Presiden Joko Widodo, berjalan bersama Ketua Dewan Pembina Partai Gerindra, Prabowo Subianto (kiri), usai pertemuan tertutup di Istana Kepresidenan Bogor, Jabar, 29 Januari 2015. Jokowi dan Prabowo, bertemu dalam rangka silahturahim dan membicarakan masalah terkini bangsa. ANTARA/Widodo S. Jusuf
TEMPO.CO,Jakarta - Pengamat politik dari Center for Strategic and International Studies, J. Kristiadi, mengatakan ada beberapa alternatif bagi Presiden Joko Widodo untuk menghindari intervensi Partai Demokrasi Indonesia Perjuangan yang berlebihan. Di antaranya Jokowi masuk ke Koalisi Merah Putih (KMP) atau membentuk partai baru.
"Kalau masuk ke KMP, untuk jangka pendek. Partai baru untuk jangka panjang," kata Kristiadi ketika dihubungi, Rabu, 4 Februari 2015.
Kristiadi mengingatkan Jokowi bahwa masuk ke Koalisi Merah Putih berisiko. Sebab, koalisi pendukung Prabowo Subianto itu sempat menjadi lawan politik Jokowi yang juga ingin berkuasa dalam pemerintahan.
"Jangan seperti keluar mulut buaya, masuk mulut singa. Yang kita dorong pelaksanaan program Nawa Cita-nya," ujar Kristiadi.
Sedangkan jika membentuk partai baru, menurut Kristiadi, Jokowi tidak bisa memanfaatkannya sebagai solusi atas masalah saat ini. Alasannya, proses pembentukan partai sangat panjang. Tapi, paling tidak, partai tersebut bisa mendukung Jokowi pada Pemilihan Umum 2019.

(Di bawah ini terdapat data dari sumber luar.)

import Summits.BirchSwinnertonDyer.BirchSwinnertonDyer.Theses.CountingDoorF2AtThree
import Summits.BirchSwinnertonDyer.Rank2.CountingDoorKernel
import HarnessLib

/-!
# BirchSwinnertonDyer / CountingDoorF2AtThree — support item `DoorKernelAtThree`
# (stmt-BirchSwinnertonDyer-19483): PROVED

The per-member door kernel at `p = 3` of route `route-BirchSwinnertonDyer-CountingDoorF2AtThree`
(cell bsd-rank2, TWIN leaf `PAdicBSDRankTwoPositiveProportion`): under the route's fact pack
`PublishedInputsAtThree` (whose conjuncts are, up to unfolding, the tree's named facts
`Schneider1985_order_charGenerator_odd`, `mazur_tate_sigma_exists_odd`,
`even_selmerRank_sub_torsionRank_iff` and `skinner_urban_main_conjecture · 3`), a globally minimal
elliptic `W/ℚ`, good ordinary at `3`, with `ρ̄₃` irreducible, an auxiliary multiplicative prime
`ℓ ≠ 3` with `3 ∤ v_ℓ(Δ_min)`, Schneider's conjecture at `3`, `#Sel₃(W) = 9` and `rank W(ℚ) ≥ 2`
has `rank W(ℚ) = 2`, `Ш(W)[3^∞] = 0` and `ord_{T=0} L₃(f, α; T) = 2` for every weight-two newform
`f` of `W`. The mathematics is the cell-topic theorem
`Summit.BirchSwinnertonDyer.Rank2.doorKernel_at_three` (`Summits/BirchSwinnertonDyer/Rank2/CountingDoorKernel.lean`:
kernels K1 `#Sel_p = p² ⇒ rank = 2 ∧ Ш[p^∞] = 0` and K4 `… ⇒ ord_T L_p = 2` of
`HOME/p2/PADIC-R2-G8.md` §3); this file only feeds it the first, second and fourth conjuncts of
`PublishedInputsAtThree`. B1 honesty: TWIN currency — the order of the cyclotomic `3`-adic
`L`-function is read off the algebraic side through the main conjecture; no analytic rank is read.
-/

set_option linter.dupNamespace false

namespace Summit.BirchSwinnertonDyer.BirchSwinnertonDyer.Theorems

/-- **`DoorKernelAtThree` holds** (stmt-BirchSwinnertonDyer-19483): modus ponens on
`Summit.BirchSwinnertonDyer.Rank2.doorKernel_at_three` with the Schneider-1985, Mazur–Tate-σ and
Skinner–Urban conjuncts of `PublishedInputsAtThree`. [cite: SkinnerUrban2014, Thm 3.29] -/
theorem doorKernelAtThree :
    Summit.BirchSwinnertonDyer.BirchSwinnertonDyer.Theses.CountingDoorF2AtThree.DoorKernelAtThree :=
  fun hIn W _ _ hord hirr haux hR hSel h2 ↦
    Summit.BirchSwinnertonDyer.Rank2.doorKernel_at_three hIn.1 hIn.2.1 hIn.2.2.2 W hord hirr haux hR
      hSel h2

end Summit.BirchSwinnertonDyer.BirchSwinnertonDyer.Theorems
/-- **The V-GAIN law on `A5P2635`, general `b`, every depth**: `v_p(Cas_j(b)) ≥ -7`, and `≥ -7` for `p ≤ d` (gen 10's `checkB` at `N = 6` and the
row check at `R = -2`, `decide`d on both covers; gen 23's `DenomLaw.vgainPal_of_cover`). -/
theorem cas_geA5P2635 (hb : InPolytope b) (hs : Sorted7 b) (hbj : InPolytope (shift b j)) (hj1 : 1 ≤ j) (hj7 : j ≤ 7)
    (hprime : p.Prime) (hp5 : 5 ≤ p) (hwin : (b 0 + 2 : ℤ) < (p : ℤ) ^ 2) (hA : b 6 < (p : ℤ)) (hA5 : (p : ℤ) ≤ b 5) (hL26 : (p : ℤ) + b 2 + b 6 ≤ b 0) (hL35 : (p : ℤ) + b 3 + b 5 ≤ b 0) (hS17 : b 0 < (p : ℤ) + b 1 + b 7) (hS25 : b 0 < (p : ℤ) + b 2 + b 5) (hS34 : b 0 < (p : ℤ) + b 3 + b 4)
    (hF1 : b 1 < 2 * (p : ℤ)) (hF2 : b 0 < 2 * (p : ℤ) + b 6 + b 7) (hcas : casoratian b j ≠ 0) :
    -7 + (if (p : ℤ) ≤ dOf b then (0 : ℤ) else 0) ≤ padicValRat p (casoratian b j) := by
  haveI : Fact p.Prime := ⟨hprime⟩
  have hp2 : p % 2 = 1 := Nat.odd_iff.1 (hprime.odd_of_ne_two (by omega))
  obtain ⟨h21, h32, h43, h54, h65, h76⟩ := sorted7_chain hs
  obtain ⟨h0, hb1, hb2, hb3, hb4, hb5, hb6, hb7, hc1⟩ := box hb
  have hpb : (p : ℤ) ≤ b 0 := by linarith
  have hmin : min (-2 : ℤ) 0 = -2 := by norm_num
  rcases Int.emod_two_eq_zero_or_one (b 0) with hr | hr
  · have h := vgainPal_of_cover hb hj1 hj7 hbj hp5 hpb hwin (coverA5P2635_ev hb hs hA hA5 hL26 hL35 hS17 hS25 hS34 hF1 hF2 hp5 hp2 hr) (N := 6) (by norm_num) ⟨3, rfl⟩
      (by rw [oddFlag_false hr]; decide) (-2) (by norm_num) (by rw [oddFlag_false hr]; decide) hcas
    rw [hmin] at h; push_cast at h; split_ifs at h ⊢ <;> linarith
  · have h := vgainPal_of_cover hb hj1 hj7 hbj hp5 hpb hwin (coverA5P2635_od hb hs hA hA5 hL26 hL35 hS17 hS25 hS34 hF1 hF2 hp5 hp2 hr) (N := 6) (by norm_num) ⟨3, rfl⟩
      (by rw [oddFlag_true hr]; decide) (-2) (by norm_num) (by rw [oddFlag_true hr]; decide) hcas
    rw [hmin] at h; push_cast at h; split_ifs at h ⊢ <;> linarith

/-- **The Lemma-D bonus (`J`) on `A5P2635` at `p ≤ d`, general `b`**: `v_p(Cas_j(b)) ≥ -6` — THEOREM LB + 1 where the minimal multipole exponent is
realised by a live conjugate pair, THEOREM LB off those types where it is not (gen 22's `TopFamFP.cover_J_j`: `checkLB`, `checkJ`, `checkLBx` `decide`d on
both covers; parameters `(m, B, A', B')` = (-5, -2, -4, -1) / (-5, -2, -4, -1) by parity). -/
theorem cas_geA5P2635_J (hb : InPolytope b) (hs : Sorted7 b) (hbj : InPolytope (shift b j)) (hj1 : 1 ≤ j) (hj7 : j ≤ 7)
    (hprime : p.Prime) (hp5 : 5 ≤ p) (hwin : (b 0 + 2 : ℤ) < (p : ℤ) ^ 2) (hA : b 6 < (p : ℤ)) (hA5 : (p : ℤ) ≤ b 5) (hL26 : (p : ℤ) + b 2 + b 6 ≤ b 0) (hL35 : (p : ℤ) + b 3 + b 5 ≤ b 0) (hS17 : b 0 < (p : ℤ) + b 1 + b 7) (hS25 : b 0 < (p : ℤ) + b 2 + b 5) (hS34 : b 0 < (p : ℤ) + b 3 + b 4)
    (hF1 : b 1 < 2 * (p : ℤ)) (hF2 : b 0 < 2 * (p : ℤ) + b 6 + b 7) (hpd : (p : ℤ) ≤ dOf b) (hcas : casoratian b j ≠ 0) : (-6 : ℤ) ≤ padicValRat p (casoratian b j) := by
  haveI : Fact p.Prime := ⟨hprime⟩
  have hp2 : p % 2 = 1 := Nat.odd_iff.1 (hprime.odd_of_ne_two (by omega))
  obtain ⟨h21, h32, h43, h54, h65, h76⟩ := sorted7_chain hs
  obtain ⟨h0, hb1, hb2, hb3, hb4, hb5, hb6, hb7, hc1⟩ := box hb
  have hpb : (p : ℤ) ≤ b 0 := by linarith
  rcases Int.emod_two_eq_zero_or_one (b 0) with hr | hr
  · exact cover_J_j hb hj1 hj7 hbj hprime hp5 hpb hpd hwin (coverA5P2635_ev hb hs hA hA5 hL26 hL35 hS17 hS25 hS34 hF1 hF2 hp5 hp2 hr) (m := -5) (B := -2) (A' := -4) (B' := -1) (c := -6)
      (by rw [oddFlag_false hr]; decide) (by norm_num) (by rw [oddFlag_false hr]; decide) (by rw [oddFlag_false hr]; decide)
      (by norm_num) (by norm_num) (by norm_num) (by norm_num) hcas
  · exact cover_J_j hb hj1 hj7 hbj hprime hp5 hpb hpd hwin (coverA5P2635_od hb hs hA hA5 hL26 hL35 hS17 hS25 hS34 hF1 hF2 hp5 hp2 hr) (m := -5) (B := -2) (A' := -4) (B' := -1) (c := -6)
      (by rw [oddFlag_true hr]; decide) (by norm_num) (by rw [oddFlag_true hr]; decide) (by rw [oddFlag_true hr]; decide)
      (by norm_num) (by norm_num) (by norm_num) (by norm_num) hcas

/-- **`PathAccountingFirstPeriod`'s conclusion on `A5P2635`, EVERY sorted `b`, every direction `j`, depth `d < 2p`** (`N_p = 11`, `C⋆ ≤ 9`; node `-7` at
`⌊d/p⌋ = 0`, `-6` at `⌊d/p⌋ = 1`). -/
theorem pathAccounting_profileA5P2635 (b : ℕ → ℤ) (j p : ℕ) (hb : InPolytope b) (hs : Sorted7 b) (hbj : InPolytope (shift b j))
    (hj1 : 1 ≤ j) (hj7 : j ≤ 7) (hprime : p.Prime) (hp5 : 5 ≤ p) (hwin : (b 0 + 2 : ℤ) < (p : ℤ) ^ 2) (hfp : FirstPeriod b p)
    (hA : b 6 < (p : ℤ)) (hA5 : (p : ℤ) ≤ b 5) (hL26 : (p : ℤ) + b 2 + b 6 ≤ b 0) (hL35 : (p : ℤ) + b 3 + b 5 ≤ b 0) (hS17 : b 0 < (p : ℤ) + b 1 + b 7) (hS25 : b 0 < (p : ℤ) + b 2 + b 5) (hS34 : b 0 < (p : ℤ) + b 3 + b 4) (hd2 : dOf b < 2 * (p : ℤ))
    (hcas : casoratian b j ≠ 0) :
    dOf b / (p : ℤ) - pairFloors b p - min (if 2 ≤ dOf b / (p : ℤ) then (1 : ℤ) else 0) (5 - (cStar b p : ℤ))
      ≤ padicValRat p (casoratian b j) := by
  obtain ⟨hF1, hF2⟩ := fp_bounds hfp
  have hp0 : (0 : ℤ) < p := by exact_mod_cast hprime.pos
  have hpf : pairFloors b p = 11 := by
    obtain ⟨h21, h32, h43, h54, h65, h76⟩ := sorted7_chain hs
    exact pairFloors_eq_11e hb hs hprime.pos hS17 hS25 hS34 hL26 hL35 hfp
  rw [hpf]
  have hC : (cStar b p : ℤ) ≤ 9 := by exact_mod_cast cStar_le_nine_A5P2634 hs hA hS17 hS25
  have hfd : dOf b / (p : ℤ) < 2 := by rw [Int.ediv_lt_iff_lt_mul hp0]; linarith
  rw [if_neg (by omega)]
  have hmin : -4 ≤ min (0 : ℤ) (5 - (cStar b p : ℤ)) := le_min (by norm_num) (by linarith)
  have hlaw := cas_geA5P2635 hb hs hbj hj1 hj7 hprime hp5 hwin hA hA5 hL26 hL35 hS17 hS25 hS34 hF1 hF2 hcas
  by_cases h1 : (p : ℤ) ≤ dOf b
  · have hfd1 : dOf b / (p : ℤ) ≤ 1 := by omega
    rw [if_pos h1] at hlaw
    have hlaw1 := cas_geA5P2635_J hb hs hbj hj1 hj7 hprime hp5 hwin hA hA5 hL26 hL35 hS17 hS25 hS34 hF1 hF2 h1 hcas
    linarith
  · rw [if_neg h1] at hlaw
    push Not at h1
    have hd0 : 0 ≤ dOf b := by have := hb.2.2; unfold dOf; linarith
    have hfd0 : dOf b / (p : ℤ) = 0 := Int.ediv_eq_zero_of_lt hd0 h1
    rw [hfd0]
    linarith

/-- **THE NODE ON `A5P2635` AT DEPTH `d < 2p`, EVERY SORTED `b`: `PathAccountingFirstPeriod` with its binders VERBATIM plus `b_6 < p ≤ b_5`, the profile's
ORDER conditions and `d < 2p`.** -/
theorem pathAccountingFirstPeriod_profileA5P2635 :
    ∀ (b : ℕ → ℤ) (p : ℕ), InPolytope b → Sorted7 b → InPolytope (shift b 7) →
      p.Prime → 5 ≤ p → (b 0 + 2 : ℤ) < (p : ℤ) ^ 2 → FirstPeriod b p →
      b 6 < (p : ℤ) → (p : ℤ) ≤ b 5 → (p : ℤ) + b 2 + b 6 ≤ b 0 → (p : ℤ) + b 3 + b 5 ≤ b 0 → b 0 < (p : ℤ) + b 1 + b 7 → b 0 < (p : ℤ) + b 2 + b 5 → b 0 < (p : ℤ) + b 3 + b 4 → dOf b < 2 * (p : ℤ) → casoratian b 7 ≠ 0 →
        dOf b / (p : ℤ) - pairFloors b p - min (if 2 ≤ dOf b / (p : ℤ) then (1 : ℤ) else 0) (5 - (cStar b p : ℤ))
          ≤ padicValRat p (casoratian b 7) :=
  fun b p hb hs hb7 hprime hp5 hwin hfp hA hA5 hL26 hL35 hS17 hS25 hS34 hd2 hcas =>
    pathAccounting_profileA5P2635 b 7 p hb hs hb7 (by norm_num) (by norm_num) hprime hp5 hwin hfp hA hA5 hL26 hL35 hS17 hS25 hS34 hd2 hcas

end A5P2635

/-! ## The a = 5 profile `A5P35`: long pair blocks generated by [(3, 5)] (maximal short [(2, 7), (3, 4)]); `N_p = 9`, `C⋆ ≤ 8` -/

section A5P35

variable {b : ℕ → ℤ} {j p : ℕ}
/-! ## Kinematic glue -/

/-- The shear by `c·φ` undoes the shear by `(−c)·φ` (same axis, same driving coordinate). [folklore] -/
theorem shearMap_amp_shearMap_amp_neg {d : Type*} [DecidableEq d] {i j : d} (hij : i ≠ j) (Q : ShearProfile) (c : ℝ)
    (x : UnitAddTorus d) : shearMap i j (amp Q c) (shearMap i j (amp Q (-c)) x) = x := by
  have hj : shearMap i j (amp Q (-c)) x j = x j := shearMap_apply_of_ne (amp Q (-c)) x hij.symm
  rw [shearMap_apply, hj, shearMap_apply, onCircle_amp, onCircle_amp, sub_sub, ← Pi.single_add]
  simp

/-- A profile vanishing on `ℝ` vanishes on the circle. [folklore] -/
theorem onCircle_eq_zero_of_forall {Z : ShearProfile} (hZ : ∀ y, Z y = 0) (b : UnitAddCircle) : Z.onCircle b = 0 := by
  induction b using QuotientAddGroup.induction_on with
  | H y => rw [ShearProfile.onCircle_coe, hZ]

/-- `X·X̃ = X` lifts to the circle. [folklore] -/
theorem onCircle_mul_onCircle_eq_of_forall {X Xs : ShearProfile} (h : ∀ y, X y * Xs y = X y) (b : UnitAddCircle) :
    X.onCircle b * Xs.onCircle b = X.onCircle b := by
  induction b using QuotientAddGroup.induction_on with
  | H y => rw [ShearProfile.onCircle_coe, ShearProfile.onCircle_coe, h]

section Cascade

variable (P : CascadeParams)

Kristiadi juga memberi saran kepada PDI Perjuangan supaya tidak terus merongrong Jokowi. Sebab, rongrongan itu dapat berdampak buruk bagi citra partai banteng. "Kalau ribut terus, Jokowi dinilai gagal. Mana bisa PDIP menang di pemilu selanjutnya?"
Saran Kristiadi berkaitan dengan intervensi PDI Perjuangan dalam pencalonan Komisaris Jenderal Budi Gunawan sebagai Kepala Kepolisian RI. Budi sudah menjadi tersangka kasus dugaan korupsi dan gratifikasi. Hingga kini, PDI Perjuangan ditengarai masih mendesak Jokowi agar segera melantik Budi.